■ **WHAT YOU NEED TO DO**:
Check every line below for the word "constant" and show those that hold it.

BEGIN RECORDS

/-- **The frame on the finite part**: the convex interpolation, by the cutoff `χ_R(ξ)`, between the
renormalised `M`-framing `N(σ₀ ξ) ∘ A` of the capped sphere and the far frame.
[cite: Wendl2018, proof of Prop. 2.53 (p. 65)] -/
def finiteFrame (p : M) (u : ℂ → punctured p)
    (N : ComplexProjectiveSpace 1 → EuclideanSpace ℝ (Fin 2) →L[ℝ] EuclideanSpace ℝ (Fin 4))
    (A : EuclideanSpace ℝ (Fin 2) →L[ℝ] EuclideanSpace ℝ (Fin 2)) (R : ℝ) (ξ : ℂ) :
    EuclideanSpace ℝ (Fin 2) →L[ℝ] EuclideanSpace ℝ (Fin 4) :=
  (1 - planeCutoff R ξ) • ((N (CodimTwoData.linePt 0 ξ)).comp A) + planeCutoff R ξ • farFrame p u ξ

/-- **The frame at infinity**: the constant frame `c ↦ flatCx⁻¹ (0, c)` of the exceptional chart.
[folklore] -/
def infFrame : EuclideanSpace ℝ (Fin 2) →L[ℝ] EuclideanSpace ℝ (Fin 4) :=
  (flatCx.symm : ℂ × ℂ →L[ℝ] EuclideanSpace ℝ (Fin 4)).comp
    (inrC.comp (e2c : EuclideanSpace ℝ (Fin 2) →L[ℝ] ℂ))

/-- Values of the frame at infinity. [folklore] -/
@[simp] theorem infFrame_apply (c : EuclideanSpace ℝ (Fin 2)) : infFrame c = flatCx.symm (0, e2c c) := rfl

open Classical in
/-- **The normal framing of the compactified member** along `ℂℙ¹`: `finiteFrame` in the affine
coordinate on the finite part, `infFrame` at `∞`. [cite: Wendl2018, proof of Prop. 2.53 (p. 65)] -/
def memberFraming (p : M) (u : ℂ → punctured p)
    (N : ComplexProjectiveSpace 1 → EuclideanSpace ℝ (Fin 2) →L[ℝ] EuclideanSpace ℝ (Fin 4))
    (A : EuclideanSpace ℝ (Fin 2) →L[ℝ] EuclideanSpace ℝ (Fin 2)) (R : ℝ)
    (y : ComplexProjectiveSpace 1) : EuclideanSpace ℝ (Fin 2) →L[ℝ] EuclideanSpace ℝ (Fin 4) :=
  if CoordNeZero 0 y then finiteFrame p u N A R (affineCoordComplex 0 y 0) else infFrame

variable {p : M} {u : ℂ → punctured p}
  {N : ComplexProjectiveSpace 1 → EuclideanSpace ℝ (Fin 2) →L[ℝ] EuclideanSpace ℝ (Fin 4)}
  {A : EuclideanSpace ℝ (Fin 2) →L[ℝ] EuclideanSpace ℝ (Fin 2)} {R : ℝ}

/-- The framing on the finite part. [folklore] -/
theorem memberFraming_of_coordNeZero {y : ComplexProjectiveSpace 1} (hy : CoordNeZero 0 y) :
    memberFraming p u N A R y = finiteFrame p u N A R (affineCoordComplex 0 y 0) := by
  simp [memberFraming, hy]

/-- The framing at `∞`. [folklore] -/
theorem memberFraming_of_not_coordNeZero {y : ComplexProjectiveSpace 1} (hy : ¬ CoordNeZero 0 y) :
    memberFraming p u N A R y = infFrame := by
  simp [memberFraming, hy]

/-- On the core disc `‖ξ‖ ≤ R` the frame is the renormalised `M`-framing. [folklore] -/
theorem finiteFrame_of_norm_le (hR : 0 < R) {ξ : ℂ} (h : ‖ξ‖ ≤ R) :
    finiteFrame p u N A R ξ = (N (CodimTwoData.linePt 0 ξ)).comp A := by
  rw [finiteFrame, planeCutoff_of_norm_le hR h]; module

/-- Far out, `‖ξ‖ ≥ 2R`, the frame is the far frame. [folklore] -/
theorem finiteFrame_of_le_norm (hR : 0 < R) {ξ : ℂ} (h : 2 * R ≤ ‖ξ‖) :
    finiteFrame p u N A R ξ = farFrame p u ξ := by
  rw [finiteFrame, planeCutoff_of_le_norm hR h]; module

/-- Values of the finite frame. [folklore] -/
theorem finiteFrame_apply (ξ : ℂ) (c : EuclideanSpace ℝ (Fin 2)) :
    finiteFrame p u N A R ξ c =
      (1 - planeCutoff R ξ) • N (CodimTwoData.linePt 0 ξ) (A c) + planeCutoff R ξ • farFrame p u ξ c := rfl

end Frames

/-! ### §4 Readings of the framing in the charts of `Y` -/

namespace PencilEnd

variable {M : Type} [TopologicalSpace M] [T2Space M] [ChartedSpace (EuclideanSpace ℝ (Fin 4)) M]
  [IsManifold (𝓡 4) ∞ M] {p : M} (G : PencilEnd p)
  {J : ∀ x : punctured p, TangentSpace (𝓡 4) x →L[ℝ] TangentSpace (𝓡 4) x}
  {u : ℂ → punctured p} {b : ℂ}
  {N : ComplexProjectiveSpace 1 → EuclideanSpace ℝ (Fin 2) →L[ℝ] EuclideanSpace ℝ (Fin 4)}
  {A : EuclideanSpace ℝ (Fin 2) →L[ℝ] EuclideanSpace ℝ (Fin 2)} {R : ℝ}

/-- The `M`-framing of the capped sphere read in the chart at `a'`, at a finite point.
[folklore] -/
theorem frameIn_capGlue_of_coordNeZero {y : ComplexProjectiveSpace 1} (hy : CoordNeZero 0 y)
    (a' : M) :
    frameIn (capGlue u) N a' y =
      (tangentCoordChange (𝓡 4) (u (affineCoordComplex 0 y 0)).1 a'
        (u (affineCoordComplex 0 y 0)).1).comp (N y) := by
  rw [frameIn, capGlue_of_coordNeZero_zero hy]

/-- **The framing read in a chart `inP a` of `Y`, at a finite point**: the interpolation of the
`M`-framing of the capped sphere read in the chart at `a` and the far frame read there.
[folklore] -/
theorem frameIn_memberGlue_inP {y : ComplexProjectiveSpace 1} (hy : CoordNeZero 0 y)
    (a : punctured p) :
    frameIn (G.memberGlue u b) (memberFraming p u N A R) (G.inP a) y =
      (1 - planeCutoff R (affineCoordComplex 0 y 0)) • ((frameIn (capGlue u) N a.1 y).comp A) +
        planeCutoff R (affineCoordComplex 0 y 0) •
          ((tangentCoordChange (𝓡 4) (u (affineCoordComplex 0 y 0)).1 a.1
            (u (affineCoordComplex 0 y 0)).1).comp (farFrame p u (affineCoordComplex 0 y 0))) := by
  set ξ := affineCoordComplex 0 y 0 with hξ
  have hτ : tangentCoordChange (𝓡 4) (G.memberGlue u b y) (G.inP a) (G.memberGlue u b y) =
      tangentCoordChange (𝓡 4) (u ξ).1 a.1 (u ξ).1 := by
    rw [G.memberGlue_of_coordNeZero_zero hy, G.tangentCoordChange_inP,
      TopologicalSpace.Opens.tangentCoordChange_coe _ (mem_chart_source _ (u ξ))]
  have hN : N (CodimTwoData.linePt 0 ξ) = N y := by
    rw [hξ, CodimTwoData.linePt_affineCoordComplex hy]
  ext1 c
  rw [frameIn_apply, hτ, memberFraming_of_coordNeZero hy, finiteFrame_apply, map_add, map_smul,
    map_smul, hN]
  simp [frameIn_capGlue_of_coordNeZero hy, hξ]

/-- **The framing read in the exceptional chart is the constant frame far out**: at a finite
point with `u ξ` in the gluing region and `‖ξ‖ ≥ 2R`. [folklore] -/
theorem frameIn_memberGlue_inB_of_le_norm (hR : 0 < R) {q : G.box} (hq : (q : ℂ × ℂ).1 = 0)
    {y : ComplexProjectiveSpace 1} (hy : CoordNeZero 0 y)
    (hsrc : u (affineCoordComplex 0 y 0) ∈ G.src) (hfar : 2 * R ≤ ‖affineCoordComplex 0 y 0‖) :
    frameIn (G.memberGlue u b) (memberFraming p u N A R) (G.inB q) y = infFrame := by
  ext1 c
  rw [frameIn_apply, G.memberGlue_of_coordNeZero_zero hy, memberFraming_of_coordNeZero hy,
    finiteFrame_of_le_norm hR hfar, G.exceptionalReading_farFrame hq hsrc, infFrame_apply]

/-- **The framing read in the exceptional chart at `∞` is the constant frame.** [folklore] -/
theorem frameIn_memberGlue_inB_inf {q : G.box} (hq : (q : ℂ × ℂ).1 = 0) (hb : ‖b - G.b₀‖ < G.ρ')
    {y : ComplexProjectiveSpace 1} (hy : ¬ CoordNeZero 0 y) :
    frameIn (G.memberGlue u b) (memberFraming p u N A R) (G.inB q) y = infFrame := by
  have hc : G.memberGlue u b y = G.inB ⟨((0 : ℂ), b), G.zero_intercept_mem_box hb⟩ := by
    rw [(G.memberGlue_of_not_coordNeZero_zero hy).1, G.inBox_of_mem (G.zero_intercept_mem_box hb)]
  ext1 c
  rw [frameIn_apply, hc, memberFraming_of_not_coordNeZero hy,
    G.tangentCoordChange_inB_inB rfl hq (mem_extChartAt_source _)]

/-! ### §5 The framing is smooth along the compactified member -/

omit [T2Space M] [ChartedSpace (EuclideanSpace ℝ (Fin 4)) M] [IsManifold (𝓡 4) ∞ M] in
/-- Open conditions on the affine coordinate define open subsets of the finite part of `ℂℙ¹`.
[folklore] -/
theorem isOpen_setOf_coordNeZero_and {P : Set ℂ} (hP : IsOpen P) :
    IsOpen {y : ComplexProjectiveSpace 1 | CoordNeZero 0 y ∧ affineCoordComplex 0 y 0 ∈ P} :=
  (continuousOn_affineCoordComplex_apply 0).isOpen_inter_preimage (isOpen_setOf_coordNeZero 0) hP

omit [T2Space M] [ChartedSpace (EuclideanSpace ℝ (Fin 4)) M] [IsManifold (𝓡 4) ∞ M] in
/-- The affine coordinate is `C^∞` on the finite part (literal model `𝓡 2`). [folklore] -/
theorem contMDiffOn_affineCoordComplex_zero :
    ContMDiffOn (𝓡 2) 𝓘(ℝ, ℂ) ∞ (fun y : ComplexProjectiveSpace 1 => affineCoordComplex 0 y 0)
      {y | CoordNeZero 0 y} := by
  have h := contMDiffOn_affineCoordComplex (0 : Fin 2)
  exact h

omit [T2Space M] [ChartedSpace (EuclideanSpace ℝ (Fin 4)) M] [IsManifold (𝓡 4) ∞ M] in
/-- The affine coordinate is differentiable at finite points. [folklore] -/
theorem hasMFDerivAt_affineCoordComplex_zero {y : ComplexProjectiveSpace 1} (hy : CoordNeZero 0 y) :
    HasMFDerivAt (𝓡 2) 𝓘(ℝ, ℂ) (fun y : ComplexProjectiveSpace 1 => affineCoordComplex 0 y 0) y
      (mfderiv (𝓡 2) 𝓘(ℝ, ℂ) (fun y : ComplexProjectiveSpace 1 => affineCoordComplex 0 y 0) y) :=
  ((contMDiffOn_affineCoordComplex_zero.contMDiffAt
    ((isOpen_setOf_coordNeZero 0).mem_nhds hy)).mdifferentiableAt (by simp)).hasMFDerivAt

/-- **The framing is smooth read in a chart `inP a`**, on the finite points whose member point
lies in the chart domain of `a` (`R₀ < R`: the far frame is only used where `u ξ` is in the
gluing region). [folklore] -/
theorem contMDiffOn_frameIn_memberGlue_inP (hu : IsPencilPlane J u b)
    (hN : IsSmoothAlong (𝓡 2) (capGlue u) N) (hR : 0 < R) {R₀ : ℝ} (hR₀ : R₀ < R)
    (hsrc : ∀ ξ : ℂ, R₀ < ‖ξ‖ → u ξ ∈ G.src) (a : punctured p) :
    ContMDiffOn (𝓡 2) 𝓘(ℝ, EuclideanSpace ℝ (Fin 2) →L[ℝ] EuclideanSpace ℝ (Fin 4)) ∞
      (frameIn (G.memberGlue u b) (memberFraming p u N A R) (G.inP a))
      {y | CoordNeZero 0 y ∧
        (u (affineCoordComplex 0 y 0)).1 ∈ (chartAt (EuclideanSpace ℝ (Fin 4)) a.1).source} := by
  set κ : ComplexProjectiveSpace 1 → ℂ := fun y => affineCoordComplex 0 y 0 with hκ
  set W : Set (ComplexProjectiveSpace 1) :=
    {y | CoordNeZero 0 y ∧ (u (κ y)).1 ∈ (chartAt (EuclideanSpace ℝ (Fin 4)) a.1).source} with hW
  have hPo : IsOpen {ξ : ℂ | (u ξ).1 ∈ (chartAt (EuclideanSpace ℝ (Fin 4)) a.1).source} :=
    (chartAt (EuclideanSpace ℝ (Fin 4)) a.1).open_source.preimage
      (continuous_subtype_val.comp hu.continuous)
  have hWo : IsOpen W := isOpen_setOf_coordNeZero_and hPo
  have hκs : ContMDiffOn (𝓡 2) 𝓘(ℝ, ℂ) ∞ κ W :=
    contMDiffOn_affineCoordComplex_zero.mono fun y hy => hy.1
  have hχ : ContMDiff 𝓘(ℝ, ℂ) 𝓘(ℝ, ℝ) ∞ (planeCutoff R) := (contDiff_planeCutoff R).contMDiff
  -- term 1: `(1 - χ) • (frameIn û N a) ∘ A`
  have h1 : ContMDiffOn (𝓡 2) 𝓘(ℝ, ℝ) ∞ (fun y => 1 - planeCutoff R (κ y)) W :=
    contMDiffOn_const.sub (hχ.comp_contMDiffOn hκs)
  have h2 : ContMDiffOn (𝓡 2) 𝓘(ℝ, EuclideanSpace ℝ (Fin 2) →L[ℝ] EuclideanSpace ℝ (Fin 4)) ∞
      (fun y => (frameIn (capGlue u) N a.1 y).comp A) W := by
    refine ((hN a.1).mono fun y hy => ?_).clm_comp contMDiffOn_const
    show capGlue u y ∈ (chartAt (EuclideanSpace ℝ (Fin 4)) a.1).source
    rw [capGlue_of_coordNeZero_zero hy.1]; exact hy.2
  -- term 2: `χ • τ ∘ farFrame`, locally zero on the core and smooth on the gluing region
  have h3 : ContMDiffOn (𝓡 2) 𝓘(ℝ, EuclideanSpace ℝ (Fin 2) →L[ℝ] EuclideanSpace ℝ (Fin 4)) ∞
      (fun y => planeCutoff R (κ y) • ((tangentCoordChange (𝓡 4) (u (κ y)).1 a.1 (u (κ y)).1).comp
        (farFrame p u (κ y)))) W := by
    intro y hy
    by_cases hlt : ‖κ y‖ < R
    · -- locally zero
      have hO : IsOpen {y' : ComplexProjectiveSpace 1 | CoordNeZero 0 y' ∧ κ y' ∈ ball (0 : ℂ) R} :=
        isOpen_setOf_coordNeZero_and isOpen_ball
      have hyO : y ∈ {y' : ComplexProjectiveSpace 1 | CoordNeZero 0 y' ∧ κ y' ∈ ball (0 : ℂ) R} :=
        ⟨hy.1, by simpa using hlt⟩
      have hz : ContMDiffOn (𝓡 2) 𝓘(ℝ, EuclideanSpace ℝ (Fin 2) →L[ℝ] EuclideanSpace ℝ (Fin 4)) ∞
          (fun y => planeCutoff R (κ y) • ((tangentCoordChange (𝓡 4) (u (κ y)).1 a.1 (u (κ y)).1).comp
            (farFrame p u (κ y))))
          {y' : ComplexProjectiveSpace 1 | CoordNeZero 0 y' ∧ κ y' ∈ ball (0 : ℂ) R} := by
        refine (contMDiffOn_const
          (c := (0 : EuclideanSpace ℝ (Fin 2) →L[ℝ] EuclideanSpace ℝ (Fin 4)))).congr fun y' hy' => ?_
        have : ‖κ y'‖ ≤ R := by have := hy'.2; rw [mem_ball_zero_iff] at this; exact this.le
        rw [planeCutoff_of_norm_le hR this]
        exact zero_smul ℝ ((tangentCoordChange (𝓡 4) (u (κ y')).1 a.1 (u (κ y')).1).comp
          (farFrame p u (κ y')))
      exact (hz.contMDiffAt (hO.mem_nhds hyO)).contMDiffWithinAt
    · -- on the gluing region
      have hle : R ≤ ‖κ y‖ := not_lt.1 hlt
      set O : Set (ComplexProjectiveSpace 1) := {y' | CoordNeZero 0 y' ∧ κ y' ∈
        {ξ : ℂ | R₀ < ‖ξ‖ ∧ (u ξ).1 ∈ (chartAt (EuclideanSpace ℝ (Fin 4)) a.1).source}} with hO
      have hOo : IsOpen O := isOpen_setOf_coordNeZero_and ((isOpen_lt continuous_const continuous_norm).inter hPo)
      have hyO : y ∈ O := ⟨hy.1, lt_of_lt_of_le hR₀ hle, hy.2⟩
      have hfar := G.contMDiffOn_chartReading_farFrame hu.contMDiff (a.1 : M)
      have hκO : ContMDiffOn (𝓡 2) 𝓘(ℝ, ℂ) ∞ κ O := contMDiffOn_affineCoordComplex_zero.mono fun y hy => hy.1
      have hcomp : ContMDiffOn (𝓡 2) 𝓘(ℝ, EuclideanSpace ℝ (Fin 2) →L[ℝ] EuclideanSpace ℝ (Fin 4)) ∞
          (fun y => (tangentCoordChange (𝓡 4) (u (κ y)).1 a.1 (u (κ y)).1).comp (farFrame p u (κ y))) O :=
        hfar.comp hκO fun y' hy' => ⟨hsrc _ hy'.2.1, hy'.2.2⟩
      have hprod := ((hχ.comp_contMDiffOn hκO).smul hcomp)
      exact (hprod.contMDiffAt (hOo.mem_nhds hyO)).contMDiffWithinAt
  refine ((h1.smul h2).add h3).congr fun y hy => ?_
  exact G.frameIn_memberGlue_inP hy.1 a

END RECORDS

■ **EXERCISE RESPONSE**:
/-- **The frame at infinity**: the constant frame `c ↦ flatCx⁻¹ (0, c)` of the exceptional chart.
/-- **The framing read in the exceptional chart is the constant frame far out**: at a finite
/-- **The framing read in the exceptional chart at `∞` is the constant frame.** [folklore] -/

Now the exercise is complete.